Despite these few caveats, this is a book that offers much to both the serious student of Tolkien, as well as those who are simply interested in discovering more about the various influences on Tolkien’s writing. Happily, Phelpstead tends to refrain from the kind of excluding academic jargon that prevents many from accessing some studies on Tolkien, with the exception of a few instances in the earlier chapters, when some explanation of linguistic terminology might have been useful. This work is both interesting and accessible, deserving of a place on the bookshelf of anyone who is interested in learning more about one of the greatest authors of our time.
Works Cited
- Fimi, Dimitra. Tolkien, Race and Cultural History: From Fairies to Hobbits. Basingstoke and New York: Palgrave Macmillan, 2009.

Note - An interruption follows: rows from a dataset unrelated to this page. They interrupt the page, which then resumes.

/-- **The `K`-fibre, averaged**: for `F ≥ 0` on `Y × K_{m+1}`, a left-invariant `μK` and any finite
measure `μK'` on `K_m`,
`μK'(K_m) ∫ F d(μY × μK) ≤ ∫ F(y, diag(k', 1) k) d(μK' × (μY × μK))(k', (y, k))`
(in fact equality; only `lintegral_map_le` along the measure-preserving shear
`(k', (y, k)) ↦ (k', (y, diag(k', 1) k))` and `map snd (μK' × ν) = μK'(univ) • ν` are used, so no
measurability of `F` is needed). [folklore] -/
theorem lintegral_kinf_fibre_le {Y : Type*} [MeasurableSpace Y] (μY : Measure Y) [SFinite μY]
    (μK : Measure ↥(Kinf (m + 1) K)) [SFinite μK] [μK.IsMulLeftInvariant]
    (μK' : Measure ↥(Kinf m K)) [SFinite μK'] (F : Y × ↥(Kinf (m + 1) K) → ℝ≥0∞) :
    μK' univ * ∫⁻ p, F p ∂(μY.prod μK) ≤
      ∫⁻ q : ↥(Kinf m K) × (Y × ↥(Kinf (m + 1) K)), F (q.2.1, kinfCornerSucc q.1 * q.2.2) ∂(μK'.prod (μY.prod μK)) := by
  set Θ : ↥(Kinf m K) × (Y × ↥(Kinf (m + 1) K)) → ↥(Kinf m K) × (Y × ↥(Kinf (m + 1) K)) :=
    fun q => (q.1, (q.2.1, kinfCornerSucc q.1 * q.2.2)) with hΘ
  have hΘ : MeasurePreserving Θ (μK'.prod (μY.prod μK)) (μK'.prod (μY.prod μK)) := by
    refine (MeasurePreserving.id μK').skew_product
      (g := fun (k' : ↥(Kinf m K)) (p : Y × ↥(Kinf (m + 1) K)) => (p.1, kinfCornerSucc k' * p.2)) ?_
      (ae_of_all _ fun k' => ?_)
    · exact measurable_snd.fst.prodMk
        ((continuous_kinfCornerSucc.measurable.comp measurable_fst).mul measurable_snd.snd)
    · exact ((MeasurePreserving.id μY).prod (measurePreserving_mul_left μK (kinfCornerSucc k'))).map_eq
  calc μK' univ * ∫⁻ p, F p ∂(μY.prod μK) = ∫⁻ p, F p ∂(μK' univ • μY.prod μK) := by
        rw [lintegral_smul_measure, smul_eq_mul]
    _ = ∫⁻ p, F p ∂(Measure.map Prod.snd (μK'.prod (μY.prod μK))) := by rw [Measure.map_snd_prod]
    _ ≤ ∫⁻ q, F q.2 ∂(μK'.prod (μY.prod μK)) := lintegral_map_le _ _
    _ = ∫⁻ q, F q.2 ∂(Measure.map Θ (μK'.prod (μY.prod μK))) := by rw [hΘ.map_eq]
    _ ≤ ∫⁻ q, F (Θ q).2 ∂(μK'.prod (μY.prod μK)) := lintegral_map_le _ _

/-- The mirabolic coordinates `((t, k), (u, k')) ↦ (k', ((t u, t), k))`. [folklore] -/
def mirabolicCoords (r : ((mixedSpace K)ˣ × ↥(Kinf (m + 1) K)) × ((Fin m → (mixedSpace K)ˣ) × ↥(Kinf m K))) :
    ↥(Kinf m K) × ((Fin (m + 1) → (mixedSpace K)ˣ) × ↥(Kinf (m + 1) K)) :=
  (r.2.2, (Fin.insertNth (Fin.last m) r.1.1 (fun i => r.1.1 * r.2.1 i), r.1.2))

/-- **The mirabolic coordinates preserve the Haar measures**:
`((t, k), (u, k')) ↦ (k', ((t u, t), k))` carries `(d^×t × μK) × (⨂ d^×u_i × μK')` to
`μK' × (⨂ d^×y_i × μK)` (the shear `u ↦ t u` by the invariance of `⨂ d^×u_i`, the splitting of the last
coordinate by `measurePreserving_piFinSuccAbove`, and reshuffling of the factors). [folklore] -/
theorem measurePreserving_mirabolicCoords (μ₁ : Measure (mixedSpace K)ˣ) [SigmaFinite μ₁] [μ₁.IsMulLeftInvariant]
    (μK : Measure ↥(Kinf (m + 1) K)) [SFinite μK] (μK' : Measure ↥(Kinf m K)) [SFinite μK'] :
    MeasurePreserving (mirabolicCoords (m := m) (K := K))
      ((μ₁.prod μK).prod ((Measure.pi fun _ : Fin m => μ₁).prod μK'))
      (μK'.prod ((Measure.pi fun _ : Fin (m + 1) => μ₁).prod μK)) := by
  haveI : ∀ i : Fin m, MeasurableMul ((mixedSpace K)ˣ) := fun _ => measurableMul_mixedUnits'
  haveI : ∀ i : Fin (m + 1), MeasurableMul ((mixedSpace K)ˣ) := fun _ => measurableMul_mixedUnits'
  set μπ : Measure (Fin (m + 1) → (mixedSpace K)ˣ) := Measure.pi fun _ => μ₁ with hμπ
  set μπ' : Measure (Fin m → (mixedSpace K)ˣ) := Measure.pi fun _ => μ₁ with hμπ'
  haveI : SigmaFinite μπ := by rw [hμπ]; infer_instance
  haveI : SigmaFinite μπ' := by rw [hμπ']; infer_instance
  haveI : μπ'.IsMulLeftInvariant := by rw [hμπ']; infer_instance
  set ρ := (μ₁.prod μK).prod (μπ'.prod μK') with hρ
  -- shear `u ↦ t u`
  have hσ : MeasurePreserving
      (fun r : ((mixedSpace K)ˣ × ↥(Kinf (m + 1) K)) × ((Fin m → (mixedSpace K)ˣ) × ↥(Kinf m K)) =>
        (r.1, ((fun _ => r.1.1) * r.2.1, r.2.2))) ρ ρ := by
    refine (MeasurePreserving.id (μ₁.prod μK)).skew_product
      (g := fun (a : (mixedSpace K)ˣ × ↥(Kinf (m + 1) K)) (p : (Fin m → (mixedSpace K)ˣ) × ↥(Kinf m K)) =>
        ((fun _ => a.1) * p.1, p.2)) ?_ (ae_of_all _ fun a => ?_)
    · haveI : ∀ i : Fin m, MeasurableMul₂ ((mixedSpace K)ˣ) := fun _ => measurableMul₂_mixedUnits'
      exact ((measurable_pi_iff.2 fun _ => measurable_fst.fst).mul measurable_snd.fst).prodMk
        measurable_snd.snd
    · exact ((measurePreserving_mul_left μπ' (fun _ => a.1)).prod (MeasurePreserving.id μK')).map_eq
  -- reshuffle `((t, k), (y', k')) ↦ (k', ((t, y'), k))`
  have hπ : MeasurePreserving
      (fun r : ((mixedSpace K)ˣ × ↥(Kinf (m + 1) K)) × ((Fin m → (mixedSpace K)ˣ) × ↥(Kinf m K)) =>
        (r.2.2, ((r.1.1, r.2.1), r.1.2))) ρ (μK'.prod ((μ₁.prod μπ').prod μK)) := by
    have p1 : MeasurePreserving (Prod.map id Prod.swap) ρ ((μ₁.prod μK).prod (μK'.prod μπ')) :=
      (MeasurePreserving.id _).prod measurePreserving_swap
    have p2 : MeasurePreserving Prod.swap ((μ₁.prod μK).prod (μK'.prod μπ')) ((μK'.prod μπ').prod (μ₁.prod μK)) :=
      measurePreserving_swap
    have p3 := measurePreserving_prodAssoc μK' μπ' (μ₁.prod μK)
    have p4a := (measurePreserving_prodAssoc μπ' μ₁ μK).symm
    have p4b : MeasurePreserving (Prod.map Prod.swap id) ((μπ'.prod μ₁).prod μK) ((μ₁.prod μπ').prod μK) :=
      measurePreserving_swap.prod (MeasurePreserving.id _)
    have p4 : MeasurePreserving (Prod.map id ((Prod.map Prod.swap id) ∘ (MeasurableEquiv.prodAssoc.symm)))
        (μK'.prod (μπ'.prod (μ₁.prod μK))) (μK'.prod ((μ₁.prod μπ').prod μK)) :=
      (MeasurePreserving.id _).prod (p4b.comp p4a)
    exact ((p4.comp p3).comp p2).comp p1
  -- `(t, y') ↦ y = insertNth last t y'`
  set eFin := MeasurableEquiv.piFinSuccAbove (fun _ : Fin (m + 1) => (mixedSpace K)ˣ) (Fin.last m) with heFin
  have hε : MeasurePreserving (Prod.map id (Prod.map eFin.symm id))
      (μK'.prod ((μ₁.prod μπ').prod μK)) (μK'.prod (μπ.prod μK)) := by
    refine (MeasurePreserving.id _).prod (MeasurePreserving.prod ?_ (MeasurePreserving.id _))
    exact (measurePreserving_piFinSuccAbove (fun _ : Fin (m + 1) => μ₁) (Fin.last m)).symm
  have hcomp := (hε.comp hπ).comp hσ
  have hfun : (mirabolicCoords (m := m) (K := K)) = ((Prod.map id (Prod.map eFin.symm id)) ∘
      (fun r : ((mixedSpace K)ˣ × ↥(Kinf (m + 1) K)) × ((Fin m → (mixedSpace K)ˣ) × ↥(Kinf m K)) =>
          (r.2.2, ((r.1.1, r.2.1), r.1.2)))) ∘
        fun r : ((mixedSpace K)ˣ × ↥(Kinf (m + 1) K)) × ((Fin m → (mixedSpace K)ˣ) × ↥(Kinf m K)) =>
          (r.1, ((fun _ => r.1.1) * r.2.1, r.2.2)) := by
    funext r
    rcases r with ⟨⟨t, k⟩, ⟨u, k'⟩⟩
    simp only [Function.comp_apply, Prod.map_apply, id_eq, mirabolicCoords]
    rw [heFin, piFinSuccAbove_last_symm_apply]
    rfl
  rw [hfun]
  exact hcomp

- Flieger, Verlyn. “Tolkien and the Idea of the Book.” In The Lord of the Rings 1954-2004: Scholarship in Honor of Richard E. Blackwelder. Wayne G. Hammond and Christina Scull, eds. Milwaukee: Marquette UP, 2006. 283-99.
- Helms, Randall. Tolkien and the Silmarils. Boston: HoughtonMifflin, 1981.
- Hostetter, Carl F. “Sir Orfeo: A Middle English Version by J.R.R. Tolkien.” Tolkien Studies 1 (2004): 85-123.
- Lewis, A and Currie, E. The Epic Realm of Tolkien: Part One—Beren and Lúthien. Moreton-in-Marsh: ADC Publications, 2009.
- Rateliff, John D. The History of The Hobbit. 2 vol. London: HarperCollins, 2007.
- Tolkien, J.R.R. The Book of Lost Tales, Part II. London: HarperCollins, 1984.
- Tolkien, J.R.R. The Lord of the Rings 50th Anniversary Edition. London: HarperCollins, 2005.